:: Work to complete ::
The entries that follow include a run beginning at the line with "import Mathlib.Analysis.SpecialFunctions.Complex.Arg" and ending at the line with "import Literature.NumberTheory.Transcendental.HypersurfaceCover"; restate that run word for word and leave the rest out.

:: Available records ::
[Start of section]
import Mathlib.Analysis.SpecialFunctions.Pow.Deriv
import Mathlib.Analysis.SpecialFunctions.Complex.Arg
import Mathlib.Analysis.SpecialFunctions.Exp
import Mathlib.Analysis.SpecialFunctions.Pow.Asymptotics
import Literature.NumberTheory.Transcendental.HypersurfaceCover
import Summits.Schanuel.Schanuel.Theorems.ZilberEacComplexPunctureDecouplingLemmas
import Literature.NumberTheory.Transcendental.ExpVarieties
import Literature.ModelTheory.ExponentialFields.Languages
import Summits.Schanuel.Schanuel.Theorems.ZilberEacComplexEscapeLemmas
import HarnessLib

/-!
# EC by escape to infinity over diagonal quadric bases (no lattice-direction hypothesis)

A third mechanism for Zilber's Exponential-Algebraic Closedness in the range `dim π₁(V) = n - 1`
(first open rung, Mantova–Masser, PLMS 129 (2024), §1 p. 5), complementing the lattice-ray theorems
of this packet: for the `(s+1)`-folds

  `V = {x_{s+1} = g(x'), yⱼ = cⱼ y_{s+1} + Aⱼ(x') (j ≤ s)}`,
  `g(x') = Σᵢ aᵢ xᵢ² + Σᵢ bᵢ xᵢ + c₀`  (a DIAGONAL quadric with `α := Σᵢ aᵢ ≠ 0`),

with `cⱼ ≠ 0` and ARBITRARY polynomials `Aⱼ`, exponential points exist with ALL coordinates large:
`xⱼ = τ + log cⱼ + ζⱼ`, `x_{s+1} = g(x') = τ - 2πiσk`, `τ = -(β(v)-1)/(2α) + √E` solving
`α τ² + (β(v) - 1) τ + (g(v) + 2πiσk) = 0` (`v = log c + ζ`), `Re τ ≥ √(πk/|α|) - O(1)`, so that
the system becomes `e^{ζⱼ} = 1 + Aⱼ(x) e^{-τ}/cⱼ` on `‖ζ‖ < 1` (contraction lemma
`Literature.NumberTheory.Transcendental.ExpDominant.exists_exp_eq_one_add`). No hypothesis on lattice
directions: e.g. `x₃ = -x₁² - x₂²` (`y₃ → ∞` along every lattice ray) with arbitrary `Aⱼ`.

* (lemmas `principalSqrt_facts`, `exists_sign_re_nonneg`, `tendsto_one_add_pow_mul_exp_neg` in
  `ZilberEacComplexEscapeLemmas.lean`);
* `exists_expPoint_quadricEscape` — **EC for the class above**;
* `quadricEscape_inter_expGraph_nonempty` — EC vocabulary.

HONEST FRAMING: a modest new sub-rung of EAC; nothing here bears on Schanuel's conjecture.
-/

noncomputable section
[End of section]
:: Solution to this task ::
import Mathlib.Analysis.SpecialFunctions.Complex.Arg
import Mathlib.Analysis.SpecialFunctions.Exp
import Mathlib.Analysis.SpecialFunctions.Pow.Asymptotics
import Literature.NumberTheory.Transcendental.HypersurfaceCover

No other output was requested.